• Task to carry out: Read through the lines below for the string "hABSA" and copy each one that has it.

• Extracted material:
<<<<

/-!
# Ratio forgetting across two graphs sharing a window (Kesten's scheme, planarity-free), proved

Topic `Literature/Probability/LatticeModels` (trunk `StatMech`, family `crit-ising`). The abstract
two-graph statement (ABS-TWO) of the FK anchor-transfer line: two finite graphs `G₁, G₂` carrying
scale frames `F₁, F₂` (H. Kesten, PTRF 73 (1986), §2; D. Basu, A. Sapozhnikov, ECP 22 (2017), §2)
that agree (adjacency, radius, goodness) on a common vertex window `Wt` whose core `W₀` contains every
good vertex below the top of the level-`L` block; anchors `x, x'` joined by base walks deep inside; far
targets `y₁, y₂`. Given Kesten's one-frame ratio forgetting (ABS-A) as the hypothesis `hABSA`
(universally quantified over frames), the double ratio of connection probabilities is at most
`Q L / (1 - (1-c)^(m/2))²` (`ScaleFrame.ratio_forgetting_two_graphs`, alias
`ratio_forgetting_two_graphs`).

The work is in `ScaleFrameTwoGraphsCore.lean` (`ratio_forgetting_two_graphs_of_ratioBound`: top-level
decomposition in each graph, junk `≤ (1-c)^{m/2}`, transport of the conditional inside probabilities
across the window, Doeblin averaging with `β = 0`). Here the hypothesis `hABSA`, which quantifies over
frames on vertex types of ONE universe, is instantiated on the relabelled copy of `F₁` on
`ULift (Fin |V₁|)` (`ScaleFrameRelabel.lean`): the off-wired datum events and inside pieces of the
copy are the relabelled events (`real_datumOff_rel`, `real_datumOff_insidePiece_rel`), so the
one-frame ratio bound of the copy is that of `F₁`.

Everything is proved; no definitions, no named facts.

## References

* [Kesten1986] H. Kesten, *Probab. Theory Related Fields* 73 (1986) 369–394, proof of Thm. 3.
* [BasuSapozhnikov2017ECP] D. Basu, A. Sapozhnikov, ECP 22 (2017) no. 26, §2.
-/

open MeasureTheory Finset SimpleGraph
open Literature.Probability.Percolation (BondConfig openConn openConnIn openCrossing explEvent sym2Equiv)

namespace Literature.Probability.LatticeModels

namespace ScaleFrame

/-! ### The off-wired datum events and inside pieces of a relabelled frame -/

section Rel

variable {V W : Type*} [Fintype V] [DecidableEq V] [Fintype W] [DecidableEq W]
  {F : ScaleFrame V} {F' : ScaleFrame W} {e : V ≃ W}

omit [Fintype V] [DecidableEq V] [Fintype W] [DecidableEq W] in
/-- The trace on the relabelled edges of a relabelled configuration is the relabelled trace.
[folklore] -/
theorem relabel_inter_map (e : V ≃ W) (E : Finset (Sym2 V)) (ω : BondConfig V) :
    BondConfig.relabel (sym2Equiv e) ω ∩ ↑(E.map (sym2Equiv e).toEmbedding) =
      Sym2.map e '' (ω ∩ ↑E) := by
  rw [Finset.coe_map]
  change Sym2.map e '' ω ∩ Sym2.map e '' ↑E = _
  exact (Set.image_inter (Sym2.map.injective e.injective)).symm

/-- The off-wired datum event of the relabelled datum `(e U, e R)` in the relabelled frame is the
relabelled datum event. [cite: BasuSapozhnikov2017ECP, §2] -/
theorem relabel_mem_datumOff_iff (hrad : ∀ w, F'.rad w = F.rad (e.symm w))
    (hgood : ∀ w, w ∈ F'.good ↔ e.symm w ∈ F.good) {aL T : ℝ} {U R : Set V} {ω : BondConfig V} :
    BondConfig.relabel (sym2Equiv e) ω ∈ {ω' : BondConfig W |
        ω' ∩ ↑(F.E.map (sym2Equiv e).toEmbedding) ∈
          explEvent (F'.inSet aL) (F'.annSet aL T) (e '' U) (e '' R) ∩
          {ω' | ∀ r ∈ e '' R, ∀ r₂ ∈ e '' R, ∃ v ∈ e '' U \ F'.inSet aL, ∃ v' ∈ e '' U \ F'.inSet aL,
            s(v, r) ∈ ω' ∧ s(v', r₂) ∈ ω' ∧ ω' ∈ openConnIn (e '' U \ F'.inSet aL) v v'}} ↔
      ω ∈ {ω : BondConfig V | ω ∩ ↑F.E ∈ explEvent (F.inSet aL) (F.annSet aL T) U R ∩
          {ω | ∀ r ∈ R, ∀ r₂ ∈ R, ∃ v ∈ U \ F.inSet aL, ∃ v' ∈ U \ F.inSet aL,
            s(v, r) ∈ ω ∧ s(v', r₂) ∈ ω ∧ ω ∈ openConnIn (U \ F.inSet aL) v v'}} := by
  have h1 := image_mem_explEvent_iff e.toEmbedding (ω ∩ ↑F.E) (F.inSet aL) (F.annSet aL T) U R
  have h2 := image_rimWiredOff_iff e.toEmbedding (ω ∩ ↑F.E) (F.inSet aL) U R
  simp only [Equiv.coe_toEmbedding] at h1 h2
  rw [Set.mem_setOf_eq, Set.mem_setOf_eq, relabel_inter_map, inSet_rel hrad hgood,
    annSet_rel hrad hgood, Set.mem_inter_iff, Set.mem_inter_iff, h1, Set.mem_setOf_eq,
    Set.mem_setOf_eq, h2]

omit [Fintype V] [DecidableEq V] [Fintype W] [DecidableEq W] in
/-- The inside piece of the relabelled datum at the relabelled anchor is the relabelled inside piece.
[cite: BasuSapozhnikov2017ECP, §2] -/
theorem relabel_mem_insidePiece_iff {E : Finset (Sym2 V)} {U R : Set V} {z : V} {ω : BondConfig V} :
    BondConfig.relabel (sym2Equiv e) ω ∈ {ω' : BondConfig W | ∃ w ∈ e '' R, ∃ v ∈ e '' U,
        ω' ∩ ↑(E.map (sym2Equiv e).toEmbedding) ∈ openConnIn (e '' U) (e z) v ∧
          s(v, w) ∈ ω' ∩ ↑(E.map (sym2Equiv e).toEmbedding)} ↔
      ω ∈ {ω : BondConfig V | ∃ w ∈ R, ∃ v ∈ U, ω ∩ ↑E ∈ openConnIn U z v ∧ s(v, w) ∈ ω ∩ ↑E} := by
  have h := image_insidePiece_iff e.toEmbedding (ω ∩ ↑E) U R z
  simp only [Equiv.coe_toEmbedding] at h
  rw [Set.mem_setOf_eq, Set.mem_setOf_eq, relabel_inter_map, h]

/-- **The off-wired datum events of the relabelled frame have the probabilities of the original ones.**
[cite: BasuSapozhnikov2017ECP, §2] -/
theorem real_datumOff_rel (hE : F'.E = F.E.map (sym2Equiv e).toEmbedding)
    (hrad : ∀ w, F'.rad w = F.rad (e.symm w)) (hgood : ∀ w, w ∈ F'.good ↔ e.symm w ∈ F.good)
    {p q : ℝ} (hp : p ∈ Set.Icc (0 : ℝ) 1) (hq : 0 < q) (aL T : ℝ) (U R : Set V) :
    (rcMeasure (fromEdgeSet (↑F'.E : Set (Sym2 W))) p q ∅).real {ω' : BondConfig W |
        ω' ∩ (↑F'.E : Set (Sym2 W)) ∈ explEvent (F'.inSet aL) (F'.annSet aL T) (e '' U) (e '' R) ∩
          {ω' | ∀ r ∈ e '' R, ∀ r₂ ∈ e '' R, ∃ v ∈ e '' U \ F'.inSet aL, ∃ v' ∈ e '' U \ F'.inSet aL,
            s(v, r) ∈ ω' ∧ s(v', r₂) ∈ ω' ∧ ω' ∈ openConnIn (e '' U \ F'.inSet aL) v v'}} =
      (rcMeasure (fromEdgeSet (↑F.E : Set (Sym2 V))) p q ∅).real {ω : BondConfig V |
        ω ∩ (↑F.E : Set (Sym2 V)) ∈ explEvent (F.inSet aL) (F.annSet aL T) U R ∩
          {ω | ∀ r ∈ R, ∀ r₂ ∈ R, ∃ v ∈ U \ F.inSet aL, ∃ v' ∈ U \ F.inSet aL,
            s(v, r) ∈ ω ∧ s(v', r₂) ∈ ω ∧ ω ∈ openConnIn (U \ F.inSet aL) v v'}} := by
  rw [hE, ← Set.image_empty e, real_rel e F.E hp hq ∅]
  congr 1
  ext ω
  rw [Set.mem_preimage]
  exact relabel_mem_datumOff_iff hrad hgood

/-- **The off-wired datum events met with the inside pieces, relabelled, have the same
probabilities.** [cite: BasuSapozhnikov2017ECP, §2] -/
theorem real_datumOff_insidePiece_rel (hE : F'.E = F.E.map (sym2Equiv e).toEmbedding)
    (hrad : ∀ w, F'.rad w = F.rad (e.symm w)) (hgood : ∀ w, w ∈ F'.good ↔ e.symm w ∈ F.good)
    {p q : ℝ} (hp : p ∈ Set.Icc (0 : ℝ) 1) (hq : 0 < q) (aL T : ℝ) (z : V) (U R : Set V) :
    (rcMeasure (fromEdgeSet (↑F'.E : Set (Sym2 W))) p q ∅).real ({ω' : BondConfig W |
        ω' ∩ (↑F'.E : Set (Sym2 W)) ∈ explEvent (F'.inSet aL) (F'.annSet aL T) (e '' U) (e '' R) ∩
          {ω' | ∀ r ∈ e '' R, ∀ r₂ ∈ e '' R, ∃ v ∈ e '' U \ F'.inSet aL, ∃ v' ∈ e '' U \ F'.inSet aL,
            s(v, r) ∈ ω' ∧ s(v', r₂) ∈ ω' ∧ ω' ∈ openConnIn (e '' U \ F'.inSet aL) v v'}} ∩
        {ω' | ∃ w ∈ e '' R, ∃ v ∈ e '' U,
          ω' ∩ (↑F'.E : Set (Sym2 W)) ∈ openConnIn (e '' U) (e z) v ∧
            s(v, w) ∈ ω' ∩ (↑F'.E : Set (Sym2 W))}) =
      (rcMeasure (fromEdgeSet (↑F.E : Set (Sym2 V))) p q ∅).real ({ω : BondConfig V |
        ω ∩ (↑F.E : Set (Sym2 V)) ∈ explEvent (F.inSet aL) (F.annSet aL T) U R ∩
          {ω | ∀ r ∈ R, ∀ r₂ ∈ R, ∃ v ∈ U \ F.inSet aL, ∃ v' ∈ U \ F.inSet aL,
            s(v, r) ∈ ω ∧ s(v', r₂) ∈ ω ∧ ω ∈ openConnIn (U \ F.inSet aL) v v'}} ∩
        {ω | ∃ w ∈ R, ∃ v ∈ U, ω ∩ (↑F.E : Set (Sym2 V)) ∈ openConnIn U z v ∧
          s(v, w) ∈ ω ∩ (↑F.E : Set (Sym2 V))}) := by
  rw [hE, ← Set.image_empty e, real_rel e F.E hp hq ∅]
  congr 1
  ext ω
  rw [Set.mem_preimage, Set.mem_inter_iff, Set.mem_inter_iff, relabel_mem_datumOff_iff hrad hgood,
    relabel_mem_insidePiece_iff]

end Rel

>>>>

• Response:
targets `y₁, y₂`. Given Kesten's one-frame ratio forgetting (ABS-A) as the hypothesis `hABSA`
across the window, Doeblin averaging with `β = 0`). Here the hypothesis `hABSA`, which quantifies over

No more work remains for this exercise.